━━ Input for this task
/-! ### Soundness -/

/-- **Soundness of the polynomial-basis Kronecker-substitution SOS check**: the claimed expansion
equals `Σ_k col_k²` as a function. -/
theorem eval_eq_sos_of_sosCheckKSP (w D B Dg : ℕ) (vs : List SPoly)
    (cols : List (List ℕ)) (R : SPoly) (h : sosCheckKSP w D B Dg vs cols R = true) (u v t : ℝ) :
    eval R u v t = eval (sosPolyP B cols vs) u v t := by
  unfold sosCheckKSP at h
  simp only [Bool.and_eq_true, decide_eq_true_eq] at h
  obtain ⟨⟨⟨⟨⟨hv, hR⟩, hB⟩, hdig⟩, hw⟩, hval⟩ := h
  rw [encZ_eq, sosValKSP_eq] at hval
  have hQ := eval_eq_zero_of_kronecker w D (sosPolyP B cols vs ++ neg R)
    (fun mc hmc => by
      rcases List.mem_append.1 hmc with h | h
      · exact inBox_sosPolyP B D cols vs hv mc h
      · exact inBox_neg D R hR mc h)
    (by
      rw [absSum_append, absSum_neg]
      have := absSum_sosPolyP B Dg hB cols vs hdig
      omega)
    (by rw [evalZ_append, evalZ_neg, ← hval]; ring) u v t
  rw [eval_append, eval_neg] at hQ
  linarith

/-- **Box-nonnegativity from the polynomial-basis check** (the form consumed by `SoundNN.PolysNN3`;
parts of one multiplier are concatenated with `boxNonneg_append`, scaled with `boxNonneg_smul`). -/
theorem boxNonneg_of_sosCheckKSP (w D B Dg : ℕ) (vs : List SPoly) (cols : List (List ℕ))
    (R : SPoly) (h : sosCheckKSP w D B Dg vs cols R = true) : BoxNonneg R :=
  fun u v t _ _ _ => by
    rw [eval_eq_sos_of_sosCheckKSP w D B Dg vs cols R h]; exact eval_sosPolyP_nonneg B cols vs u v t


/-! ### Several parts with a common scale (all isotypic components of one multiplier) -/

/-- One symmetry-adapted part of a Gram expansion: offset `B`, digit bound `Dg`, polynomial basis
`vs`, offset-encoded factor columns. -/
structure KSPart where
  /-- offset of the stored entries -/
  B : ℕ
  /-- digit bound (`B ≤ Dg`, entries `< Dg`) -/
  Dg : ℕ
  /-- basis polynomials -/
  vs : List SPoly
  /-- factor columns, column `k` against the basis suffix from `k` -/
  cols : List (List ℕ)

/-- Side conditions of one part. -/
def KSPart.ok (D : ℕ) (P : KSPart) : Bool :=
  basisOKP D P.vs && decide (P.B ≤ P.Dg) && P.cols.all (digitsOK P.Dg)

/-- Coefficient bound of one part. -/
def KSPart.bound (P : KSPart) : ℕ := P.Dg * P.Dg * (basisAbs P.vs * basisAbs P.vs) * lenSqSum P.cols

/-- Value of one part at the Kronecker point (basis values computed by the kernel). -/
def KSPart.val (w D : ℕ) (P : KSPart) : ℤ := sosValKSP P.B P.cols (encBasis w D P.vs)

/-- Sum of the part values. -/
def partsVal (w D : ℕ) : List KSPart → ℤ
  | [] => 0
  | P :: Ps => P.val w D + partsVal w D Ps

/-- Sum of the part bounds. -/
def partsBound : List KSPart → ℕ
  | [] => 0
  | P :: Ps => P.bound + partsBound Ps

/-- **Kronecker-substitution SOS check of a multiplier given by several parts with a common scale
`c`**: `R = c • Σ_parts Σ_k col_k²`. -/
def sosCheckKSParts (w D c : ℕ) (Ps : List KSPart) (R : SPoly) : Bool :=
  Ps.all (KSPart.ok D) && boxOK D R && decide (2 * (absSum R + c * partsBound Ps) < 2 ^ w) &&
    decide (encZ w D R = (c : ℤ) * partsVal w D Ps)

/-- The sum of the parts' SOS polynomials. -/
def partsPoly : List KSPart → SPoly
  | [] => []
  | P :: Ps => sosPolyP P.B P.cols P.vs ++ partsPoly Ps

/-- The parts' SOS sum is nonnegative. -/
theorem eval_partsPoly_nonneg (u v t : ℝ) : ∀ Ps : List KSPart, 0 ≤ eval (partsPoly Ps) u v t
  | [] => by simp [partsPoly]
  | P :: Ps => by
    rw [partsPoly, eval_append]
    exact add_nonneg (eval_sosPolyP_nonneg P.B P.cols P.vs u v t) (eval_partsPoly_nonneg u v t Ps)

/-- Value, coefficient bound and exponent box of the parts' sum under the side conditions. -/
theorem partsPoly_spec (w D : ℕ) : ∀ Ps : List KSPart, Ps.all (KSPart.ok D) = true →
    evalZ (partsPoly Ps) (2 ^ w) (2 ^ (w * D)) (2 ^ (w * D * D)) = partsVal w D Ps ∧
      absSum (partsPoly Ps) ≤ partsBound Ps ∧
      ∀ mc ∈ partsPoly Ps, mc.1.a < D ∧ mc.1.b < D ∧ mc.1.c < D
  | [], _ => by simp [partsPoly, partsVal, partsBound, absSum]
  | P :: Ps, h => by
    rw [List.all_cons, Bool.and_eq_true] at h
    obtain ⟨hP, hPs⟩ := h
    obtain ⟨ih1, ih2, ih3⟩ := partsPoly_spec w D Ps hPs
    unfold KSPart.ok at hP
    simp only [Bool.and_eq_true, decide_eq_true_eq] at hP
    obtain ⟨⟨hv, hB⟩, hdig⟩ := hP
    refine ⟨?_, ?_, ?_⟩
    · rw [partsPoly, evalZ_append, ih1, partsVal, KSPart.val, sosValKSP_eq]
    · rw [partsPoly, absSum_append, partsBound]
      exact Nat.add_le_add ((absSum_sosPolyP P.B P.Dg hB P.cols P.vs hdig).trans_eq rfl) ih2
    · intro mc hmc
      rw [partsPoly, List.mem_append] at hmc
      rcases hmc with h | h
      · exact inBox_sosPolyP P.B D P.cols P.vs hv mc h
      · exact ih3 mc h

/-- **Soundness of the parts check**: `R = c • Σ_parts Σ_k col_k²` as a function. -/
theorem eval_eq_parts_of_sosCheckKSParts (w D c : ℕ) (Ps : List KSPart) (R : SPoly)
    (h : sosCheckKSParts w D c Ps R = true) (u v t : ℝ) :
    eval R u v t = (c : ℝ) * eval (partsPoly Ps) u v t := by
  unfold sosCheckKSParts at h
  simp only [Bool.and_eq_true, decide_eq_true_eq] at h
  obtain ⟨⟨⟨hPs, hR⟩, hw⟩, hval⟩ := h
  obtain ⟨e1, e2, e3⟩ := partsPoly_spec w D Ps hPs
  rw [encZ_eq] at hval
  have hQ := eval_eq_zero_of_kronecker w D (smul (c : ℤ) (partsPoly Ps) ++ neg R)
    (fun mc hmc => by
      rcases List.mem_append.1 hmc with h | h
      · simp only [smul, List.mem_map] at h
        obtain ⟨a, ha, rfl⟩ := h
        exact e3 a ha
      · exact inBox_neg D R hR mc h)
    (by
      rw [absSum_append, absSum_neg, absSum_smul, Int.natAbs_natCast]
      have := Nat.mul_le_mul_left c e2
      omega)
    (by rw [evalZ_append, evalZ_neg, evalZ_smul, e1, ← hval]; ring) u v t
  rw [eval_append, eval_neg, eval_smul, Int.cast_natCast] at hQ
  linarith

/-- **Box-nonnegativity from the parts check.** -/
theorem boxNonneg_of_sosCheckKSParts (w D c : ℕ) (Ps : List KSPart) (R : SPoly)
    (h : sosCheckKSParts w D c Ps R = true) : BoxNonneg R :=
  fun u v t _ _ _ => by
    rw [eval_eq_parts_of_sosCheckKSParts w D c Ps R h]
    exact mul_nonneg (by exact_mod_cast Nat.zero_le c) (eval_partsPoly_nonneg u v t Ps)

end Summit.Ventures.PackingBounds.ThreePointCert

end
━━━━
To do – Could you reproduce all of the entries above exactly?

Exercise response –
/-! ### Soundness -/

/-- **Soundness of the polynomial-basis Kronecker-substitution SOS check**: the claimed expansion
equals `Σ_k col_k²` as a function. -/
theorem eval_eq_sos_of_sosCheckKSP (w D B Dg : ℕ) (vs : List SPoly)
    (cols : List (List ℕ)) (R : SPoly) (h : sosCheckKSP w D B Dg vs cols R = true) (u v t : ℝ) :
    eval R u v t = eval (sosPolyP B cols vs) u v t := by
  unfold sosCheckKSP at h
  simp only [Bool.and_eq_true, decide_eq_true_eq] at h
  obtain ⟨⟨⟨⟨⟨hv, hR⟩, hB⟩, hdig⟩, hw⟩, hval⟩ := h
  rw [encZ_eq, sosValKSP_eq] at hval
  have hQ := eval_eq_zero_of_kronecker w D (sosPolyP B cols vs ++ neg R)
    (fun mc hmc => by
      rcases List.mem_append.1 hmc with h | h
      · exact inBox_sosPolyP B D cols vs hv mc h
      · exact inBox_neg D R hR mc h)
    (by
      rw [absSum_append, absSum_neg]
      have := absSum_sosPolyP B Dg hB cols vs hdig
      omega)
    (by rw [evalZ_append, evalZ_neg, ← hval]; ring) u v t
  rw [eval_append, eval_neg] at hQ
  linarith

/-- **Box-nonnegativity from the polynomial-basis check** (the form consumed by `SoundNN.PolysNN3`;
parts of one multiplier are concatenated with `boxNonneg_append`, scaled with `boxNonneg_smul`). -/
theorem boxNonneg_of_sosCheckKSP (w D B Dg : ℕ) (vs : List SPoly) (cols : List (List ℕ))
    (R : SPoly) (h : sosCheckKSP w D B Dg vs cols R = true) : BoxNonneg R :=
  fun u v t _ _ _ => by
    rw [eval_eq_sos_of_sosCheckKSP w D B Dg vs cols R h]; exact eval_sosPolyP_nonneg B cols vs u v t


/-! ### Several parts with a common scale (all isotypic components of one multiplier) -/

/-- One symmetry-adapted part of a Gram expansion: offset `B`, digit bound `Dg`, polynomial basis
`vs`, offset-encoded factor columns. -/
structure KSPart where
  /-- offset of the stored entries -/
  B : ℕ
  /-- digit bound (`B ≤ Dg`, entries `< Dg`) -/
  Dg : ℕ
  /-- basis polynomials -/
  vs : List SPoly
  /-- factor columns, column `k` against the basis suffix from `k` -/
  cols : List (List ℕ)

/-- Side conditions of one part. -/
def KSPart.ok (D : ℕ) (P : KSPart) : Bool :=
  basisOKP D P.vs && decide (P.B ≤ P.Dg) && P.cols.all (digitsOK P.Dg)

/-- Coefficient bound of one part. -/
def KSPart.bound (P : KSPart) : ℕ := P.Dg * P.Dg * (basisAbs P.vs * basisAbs P.vs) * lenSqSum P.cols

/-- Value of one part at the Kronecker point (basis values computed by the kernel). -/
def KSPart.val (w D : ℕ) (P : KSPart) : ℤ := sosValKSP P.B P.cols (encBasis w D P.vs)

/-- Sum of the part values. -/
def partsVal (w D : ℕ) : List KSPart → ℤ
  | [] => 0
  | P :: Ps => P.val w D + partsVal w D Ps

/-- Sum of the part bounds. -/
def partsBound : List KSPart → ℕ
  | [] => 0
  | P :: Ps => P.bound + partsBound Ps

/-- **Kronecker-substitution SOS check of a multiplier given by several parts with a common scale
`c`**: `R = c • Σ_parts Σ_k col_k²`. -/
def sosCheckKSParts (w D c : ℕ) (Ps : List KSPart) (R : SPoly) : Bool :=
  Ps.all (KSPart.ok D) && boxOK D R && decide (2 * (absSum R + c * partsBound Ps) < 2 ^ w) &&
    decide (encZ w D R = (c : ℤ) * partsVal w D Ps)

/-- The sum of the parts' SOS polynomials. -/
def partsPoly : List KSPart → SPoly
  | [] => []
  | P :: Ps => sosPolyP P.B P.cols P.vs ++ partsPoly Ps

/-- The parts' SOS sum is nonnegative. -/
theorem eval_partsPoly_nonneg (u v t : ℝ) : ∀ Ps : List KSPart, 0 ≤ eval (partsPoly Ps) u v t
  | [] => by simp [partsPoly]
  | P :: Ps => by
    rw [partsPoly, eval_append]
    exact add_nonneg (eval_sosPolyP_nonneg P.B P.cols P.vs u v t) (eval_partsPoly_nonneg u v t Ps)

/-- Value, coefficient bound and exponent box of the parts' sum under the side conditions. -/
theorem partsPoly_spec (w D : ℕ) : ∀ Ps : List KSPart, Ps.all (KSPart.ok D) = true →
    evalZ (partsPoly Ps) (2 ^ w) (2 ^ (w * D)) (2 ^ (w * D * D)) = partsVal w D Ps ∧
      absSum (partsPoly Ps) ≤ partsBound Ps ∧
      ∀ mc ∈ partsPoly Ps, mc.1.a < D ∧ mc.1.b < D ∧ mc.1.c < D
  | [], _ => by simp [partsPoly, partsVal, partsBound, absSum]
  | P :: Ps, h => by
    rw [List.all_cons, Bool.and_eq_true] at h
    obtain ⟨hP, hPs⟩ := h
    obtain ⟨ih1, ih2, ih3⟩ := partsPoly_spec w D Ps hPs
    unfold KSPart.ok at hP
    simp only [Bool.and_eq_true, decide_eq_true_eq] at hP
    obtain ⟨⟨hv, hB⟩, hdig⟩ := hP
    refine ⟨?_, ?_, ?_⟩
    · rw [partsPoly, evalZ_append, ih1, partsVal, KSPart.val, sosValKSP_eq]
    · rw [partsPoly, absSum_append, partsBound]
      exact Nat.add_le_add ((absSum_sosPolyP P.B P.Dg hB P.cols P.vs hdig).trans_eq rfl) ih2
    · intro mc hmc
      rw [partsPoly, List.mem_append] at hmc
      rcases hmc with h | h
      · exact inBox_sosPolyP P.B D P.cols P.vs hv mc h
      · exact ih3 mc h

/-- **Soundness of the parts check**: `R = c • Σ_parts Σ_k col_k²` as a function. -/
theorem eval_eq_parts_of_sosCheckKSParts (w D c : ℕ) (Ps : List KSPart) (R : SPoly)
    (h : sosCheckKSParts w D c Ps R = true) (u v t : ℝ) :
    eval R u v t = (c : ℝ) * eval (partsPoly Ps) u v t := by
  unfold sosCheckKSParts at h
  simp only [Bool.and_eq_true, decide_eq_true_eq] at h
  obtain ⟨⟨⟨hPs, hR⟩, hw⟩, hval⟩ := h
  obtain ⟨e1, e2, e3⟩ := partsPoly_spec w D Ps hPs
  rw [encZ_eq] at hval
  have hQ := eval_eq_zero_of_kronecker w D (smul (c : ℤ) (partsPoly Ps) ++ neg R)
    (fun mc hmc => by
      rcases List.mem_append.1 hmc with h | h
      · simp only [smul, List.mem_map] at h
        obtain ⟨a, ha, rfl⟩ := h
        exact e3 a ha
      · exact inBox_neg D R hR mc h)
    (by
      rw [absSum_append, absSum_neg, absSum_smul, Int.natAbs_natCast]
      have := Nat.mul_le_mul_left c e2
      omega)
    (by rw [evalZ_append, evalZ_neg, evalZ_smul, e1, ← hval]; ring) u v t
  rw [eval_append, eval_neg, eval_smul, Int.cast_natCast] at hQ
  linarith

/-- **Box-nonnegativity from the parts check.** -/
theorem boxNonneg_of_sosCheckKSParts (w D c : ℕ) (Ps : List KSPart) (R : SPoly)
    (h : sosCheckKSParts w D c Ps R = true) : BoxNonneg R :=
  fun u v t _ _ _ => by
    rw [eval_eq_parts_of_sosCheckKSParts w D c Ps R h]
    exact mul_nonneg (by exact_mod_cast Nat.zero_le c) (eval_partsPoly_nonneg u v t Ps)

end Summit.Ventures.PackingBounds.ThreePointCert

end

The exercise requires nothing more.